SAN FRANCISCO -- The various seminars and exhibits at the computer security show here occupy not only an entire wing of the Moscone Convention Center, but also the 15 movie theaters across the street at Sony's Metreon entertainment complex.
The RSA Conference is huge; and its size is a testament to the fact that, given the increasing cost of computerized mischief, tech firms are starting to devote serious money to securing their data.
But convincing people to be more careful with their computers, and convincing them to be more respectful of intellectual property, might be the only way to add any lasting strength to a network, security experts said.
Some experts are suggesting seemingly drastic, though not very technically sophisticated, ways of protecting data. They include "locking up" employees' computers so that viruses don't spread through an organization, and "scaring" the people who use pirated software -- rather than the pirates who distribute it -- to halt the spread of cracked programs.
"This is a technical conference, and I'd like to tell you some technical ways to prevent cracking software," said Robert Baldwin, a security consultant (and former cracker) who was demonstrating how easy it is for even middling crackers to break the fancy anti-piracy schemes in most commercial software. "But at best, you can write software that would take a day to crack instead of an hour."
So if combating the crackers is a losing proposition, what's the answer? "Scaring the users of pirated software," Baldwin said.
If software companies see that a person is coming to their site after having just visited a site that offers a crack, the company "should display a message saying they know about it." Or, if the company notices that many different users are entering in the same registration code for an application, the company should send each user a message saying that something fishy is going on.
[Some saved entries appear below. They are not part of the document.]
/-- **Corollary 3.3 (iii)** pp. 68–69 relative to `(𝒟, M)`: under the `𝒟`-hypotheses and the standing
hypotheses, "for any `G' ⊆ G` that is sufficiently small, where 'sufficiently' depends only on `N`,
the natural surjection `Π_{U_X} ↠ Π` — i.e., 'cuspidalization' of `Π` — may be constructed via
'group-theoretic' operations as follows: (a) There exists a [not necessarily unique] `Π`-chain, which
admits an entirely 'group-theoretic' description, with associated type-chain
`⋏, ⋎, ⋏, •, …, •, ⋏, ⋎` — cf. Example 3.2, (ii) — that admits a terminal isomorphism with the
trivial `Π`-chain [of length `0`], and whose final three groups consist of `Π_D ⇝ Π_V ⇝ Π` [...];
(b) [...] by forming the `⋊^out` [...]; (c) [decomposition groups]."  TYPED: for every `N` there is
an open `G₀ ⊆ G` such that for every setting with this `N` and `G' ⊆ G₀` some
`EllipticCuspidalization` of `Π ↠ G` matches the setting (`Matches`) and its type-chain / `Π_V` are
those of a genuine pro-`Σ` `Π`-chain with a terminal isomorphism to the trivial chain
(`HasProSigmaTerminalChainOfType`). [cite: MochizukiAbsTopII2013, Cor 3.3 (iii) pp.68-69] -/
def Cor_3_3_iii : Prop :=
  𝒟.IsChainFull → 𝒟.RelIsomDGC →
    ∀ (b : 𝒟.Base) (X : (𝒟.datum b).Obj) (h : M.IsCor33Member b X) (N : ℕ),
      ∃ G₀ : Subgroup ((𝒟.datum b).ext X).gal, IsOpen (G₀ : Set ((𝒟.datum b).ext X).gal) ∧
        ∀ s : M.Setting b X, M.level s = N → M.galOpen s ≤ G₀ →
          ∃ C : EllipticCuspidalization ((𝒟.datum b).ext X), M.Matches s C ∧
            HasProSigmaTerminalChainOfType (𝒟.datum b).primes (M.cusps b X) h.arith_slim
              h.geom_slim h.geom_ne_bot C.typeChain C.PiV

/-! ### Corollary 3.4 (Pro-`Σ` Elliptic Cuspidalization II: Comparison) -/

/-- **Corollary 3.4** pp. 69–70 relative to `(𝒟, M)`: "Let `𝒟` be a chain-full set of collections
of partial construction data such that the rel-isom-DGC holds.  For `i = 1, 2`, let [`Xᵢ` over `kᵢ` be
members satisfying the standing hypotheses with settings: `Cᵢ` a `kᵢ`-core of `Xᵢ`; `Dᵢ → Cᵢ` [...];
`N` a positive integer which is a product of primes `∈ Σ₁ ∩ Σ₂` [ONE `N`]; `Uᵢ`, `Vᵢ`, `U_{Xᵢ}`;
`Π_{U_{Xᵢ}} ↠ Πᵢ` the natural surjection].  Suppose further that, for some `l ∈ Σ₁ ∩ Σ₂`, the
cyclotomic characters `Gᵢ → ℤ_l^×` have open image for `i = 1, 2` [ONE COMMON `l`].  Let
`φ : Π₁ ⥲ Π₂` be an isomorphism of profinite groups such that `φ(Δ₁) = Δ₂`.  Then there exists an
isomorphism of profinite groups `φ_U : Π_{U_{X₁}} ⥲ Π_{U_{X₂}}` that is compatible with `φ`, relative
to the natural surjections `Π_{U_{Xᵢ}} ↠ Πᵢ`.  Moreover, such an isomorphism is unique up to
composition with an inner automorphism arising from an element of the kernel of
`Π_{U_{Xᵢ}} ↠ Πᵢ`." [cite: MochizukiAbsTopII2013, Cor 3.4 pp.69-70] -/
def Cor_3_4 : Prop :=
  𝒟.IsChainFull → 𝒟.RelIsomDGC →
    ∀ (b₁ b₂ : 𝒟.Base) (X₁ : (𝒟.datum b₁).Obj) (X₂ : (𝒟.datum b₂).Obj),
      M.IsCor33Member b₁ X₁ → M.IsCor33Member b₂ X₂ →
      ∀ (s₁ : M.Setting b₁ X₁) (s₂ : M.Setting b₂ X₂), M.level s₁ = M.level s₂ →
        IsSigmaInteger ((𝒟.datum b₁).primes ∩ (𝒟.datum b₂).primes) (M.level s₁) →
        (∃ (l : ℕ) (_ : Fact l.Prime), l ∈ (𝒟.datum b₁).primes ∧ l ∈ (𝒟.datum b₂).primes ∧
          IsOpen (Set.range (AbsTopIII.cyclotomicChar (𝒟.fld b₁) l)) ∧
          IsOpen (Set.range (AbsTopIII.cyclotomicChar (𝒟.fld b₂) l))) →
        ∀ φ : ((𝒟.datum b₁).ext X₁).arith ≃ₜ* ((𝒟.datum b₂).ext X₂).arith,
          ((𝒟.datum b₁).ext X₁).geom.map φ.toMonoidHom = ((𝒟.datum b₂).ext X₂).geom →
          (∃ φU : (M.cuspUX s₁).ext.arith ≃ₜ* (M.cuspUX s₂).ext.arith,
              ∀ x, (M.cuspUX s₂).hom.arith (φU x) = φ ((M.cuspUX s₁).hom.arith x)) ∧
          ∀ φU φU' : (M.cuspUX s₁).ext.arith ≃ₜ* (M.cuspUX s₂).ext.arith,
            (∀ x, (M.cuspUX s₂).hom.arith (φU x) = φ ((M.cuspUX s₁).hom.arith x)) →
            (∀ x, (M.cuspUX s₂).hom.arith (φU' x) = φ ((M.cuspUX s₁).hom.arith x)) →
              ∃ g : (M.cuspUX s₂).ext.arith, (M.cuspUX s₂).hom.arith g = 1 ∧
                ∀ x, φU' x = g * φU x * g⁻¹

/-- Cor 3.4 for `φ = id` and ONE setting of one member yields an automorphism `φ_U` of `Π_{U_X}` over
`Π` (the identity qualifies): sanity consequence showing how the hypotheses are instantiated (common
`N` = `N`, common `l` from the member's cyclotomic hypothesis), PROVED from `Cor_3_4`.
[cite: MochizukiAbsTopII2013, Cor 3.4 pp.69-70] -/
theorem Cor_3_4.self_iso {M : EllipticModel 𝒟} (h : M.Cor_3_4) (hfull : 𝒟.IsChainFull)
    (hGC : 𝒟.RelIsomDGC) {b : 𝒟.Base} {X : (𝒟.datum b).Obj} (hX : M.IsCor33Member b X)
    (s : M.Setting b X) :
    ∃ φU : (M.cuspUX s).ext.arith ≃ₜ* (M.cuspUX s).ext.arith,
      ∀ x, (M.cuspUX s).hom.arith (φU x) = (M.cuspUX s).hom.arith x := by
  obtain ⟨l, hl, hmem, hopen⟩ := hX.cyclotomic
  have hN : IsSigmaInteger ((𝒟.datum b).primes ∩ (𝒟.datum b).primes) (M.level s) := by
    rw [Set.inter_self]
    exact M.level_isSigmaInteger s
  obtain ⟨⟨φU, hφU⟩, -⟩ := h hfull hGC b b X X hX hX s s rfl hN ⟨l, hl, hmem, hmem, hopen, hopen⟩
    (ContinuousMulEquiv.refl _) (by
      ext x
      simp only [Subgroup.mem_map]
      constructor
      · rintro ⟨y, hy, rfl⟩; exact hy
      · exact fun hx => ⟨x, hx, rfl⟩)
  exact ⟨φU, fun x => hφU x⟩

/-! ### Remark 3.3.1: the `𝒟` of [AbsTopI] Example 4.8 (i) -/

/-- **Remark 3.3.1** p. 69, as a LEMMA: "if one takes `𝔽` to be the set of isomorphism classes of
generalized sub-`p`-adic fields, `𝕊` the set of sets of prime numbers containing `p`, and `𝕍` to be
the set of isomorphism classes of hyperbolic orbicurves over fields whose isomorphism class `∈ 𝔽`,
then `𝒟 := 𝕍 × 𝔽 × 𝕊` satisfies the hypothesis of Corollary 3.3 concerning '`𝒟`' [cf. [AbsTopI]
Example 4.8, (i)]" — and Example 4.8 (i) also supplies "`G` slim" and "`p` serves as the prime `l`"
(`p ∈ Σ`, `χ_p` open): over such a class (abc-iut-L4-t13's `IsEx48ClassGen p`, named fact
`Ex_4_8_i p`) a `Π`-elliptically admissible member with slim nontrivial `Δ` satisfies every standing
hypothesis. [cite: MochizukiAbsTopII2013, Rmk 3.3.1 p.69] -/
theorem isCor33Member_of_ex_4_8_i {p : ℕ} [Fact p.Prime] (h𝒟 : 𝒟.IsEx48ClassGen p)
    (hEx : 𝒟.Ex_4_8_i p) {b : 𝒟.Base} {X : (𝒟.datum b).Obj} (hmem : 𝒟.Mem b X)
    (hadm : M.IsEllipticallyAdmissible b X) (hΔ : IsSlimGroup ((𝒟.datum b).ext X).geom)
    (hne : ((𝒟.datum b).ext X).geom ≠ ⊥) : M.IsCor33Member b X where
  mem := hmem
  ellipticallyAdmissible := hadm
  slim := (hEx h𝒟).2.2.2 b
  cyclotomic := ⟨p, inferInstance, h𝒟.mem_primes b, (hEx h𝒟).2.2.1 b⟩
  geom_slim := hΔ
  geom_ne_bot := hne

/-- **Cor 3.3 (iii) with Rmk 3.3.1** (PROVED reduction): over the class of [AbsTopI] Ex 4.8 (i), given
the named facts `Ex_4_8_i` and `Cor_3_3_iii`, the cuspidalization statement holds for every
`Π`-elliptically admissible member (slim nontrivial `Δ`) — no `𝒟`-hypothesis, slimness of `G` or
cyclotomic hypothesis remains ([IUTchI]: "the algorithms of [AbsTopII] Cor 3.3 [...] which are
applicable in light of [AbsTopI] Example 4.8"). [cite: MochizukiAbsTopII2013, Rmk 3.3.1 p.69] -/
theorem cor_3_3_iii_of_ex_4_8_i {p : ℕ} [Fact p.Prime] (h𝒟 : 𝒟.IsEx48ClassGen p)
    (hEx : 𝒟.Ex_4_8_i p) (h33 : M.Cor_3_3_iii) {b : 𝒟.Base} {X : (𝒟.datum b).Obj}
    (hmem : 𝒟.Mem b X) (hadm : M.IsEllipticallyAdmissible b X)
    (hΔ : IsSlimGroup ((𝒟.datum b).ext X).geom) (hne : ((𝒟.datum b).ext X).geom ≠ ⊥) (N : ℕ) :
    ∃ G₀ : Subgroup ((𝒟.datum b).ext X).gal, IsOpen (G₀ : Set ((𝒟.datum b).ext X).gal) ∧
      ∀ s : M.Setting b X, M.level s = N → M.galOpen s ≤ G₀ →
        ∃ C : EllipticCuspidalization ((𝒟.datum b).ext X), M.Matches s C ∧
          HasProSigmaTerminalChainOfType (𝒟.datum b).primes (M.cusps b X)
            (M.isCor33Member_of_ex_4_8_i h𝒟 hEx hmem hadm hΔ hne).arith_slim hΔ hne
            C.typeChain C.PiV :=
  h33 (hEx h𝒟).1 (hEx h𝒟).2.1 b X (M.isCor33Member_of_ex_4_8_i h𝒟 hEx hmem hadm hΔ hne) N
"Some companies are already doing this, and they're having some success with it," Baldwin said.
Basically, Baldwin was proposing that companies interested in securing their programs attack the source of the problem -- the people willing to download cracked software -- instead of only going after the crackers.
It's a novel tack, and it might work, since the regular users cause many of the problems, as some here noted. Not only do they download pirated software and music: They also install "untrusted" software, they click on all the attachments that come into their mailboxes, they don't take the time to install security patches and they choose the password "password" to secure their banking data.
That concern came up on Tuesday at RSA when Jim Roskind, the chief scientist of AOL Time Warner who once worked on security for Netscape Navigator, was asked about the many features the company added to the browser that gave users the chance to surf insecurely. "You guys added Javascript," the questioner said accusingly. Javascript and similar scripting languages from Microsoft have been one of the main ways that viruses have passed through the Internet: the Love Bug and Anna Kournikova viruses were scripts.
"I fear the question is a little bit political," Roskind said. "But you know why we added it. We did it for the users, because users wanted it." And users did like scripts -- it allowed fun things, like pop-up menus and funny messages when you rolled over a part of the screen.
When various security problems did eventually occur with scripting languages, people were repeatedly told how to shut down scripting support in their browsers -- but the problems kept popping up, indicating that folks weren't really paying attention.
The new approach in security is to let administrators take over the security measures for users. For example, the "Professional Edition" of the upcoming version of Windows, which was being displayed here on the expo floor, will feature controls to let IT people "lock down" employee desktops.
If an IT manager specifies it, an employee can be prohibited from downloading software, from installing new programs and -- especially handy -- from running VBS scripts that come in via e-mail.
It's a nice set of features, and could work well in preventing Love Bug-like disasters. But one can guess that employees will grumble if their administrators prevent them from clicking on attachments, especially ones that look like they're coming from a friend who just wants to say she loves you.
Worse, the "Home Edition" of Windows XP -- the one that will likely be shipped with all new PCs sold -- won't have the feature to prevent people from running attachments. By default, it will run scripts.
Why? "We think that's a policy decision," said a Microsoft rep, meaning that, well, people would get mad if they couldn't run their attachments. "There really is no solution for home users just yet," he said.
(Of course, there is a solution: People can turn off the scripts by themselves. But we've seen how well that works.)
And that, in the end, is the real problem. Few companies want to upset users by making things too difficult for them, and by restricting access to "fun stuff" over concerns of security.
Even Baldwin, who advocates "scaring users," admits that his go-after-the-people approach might backfire for the company.
"It makes the firm look bad," he said.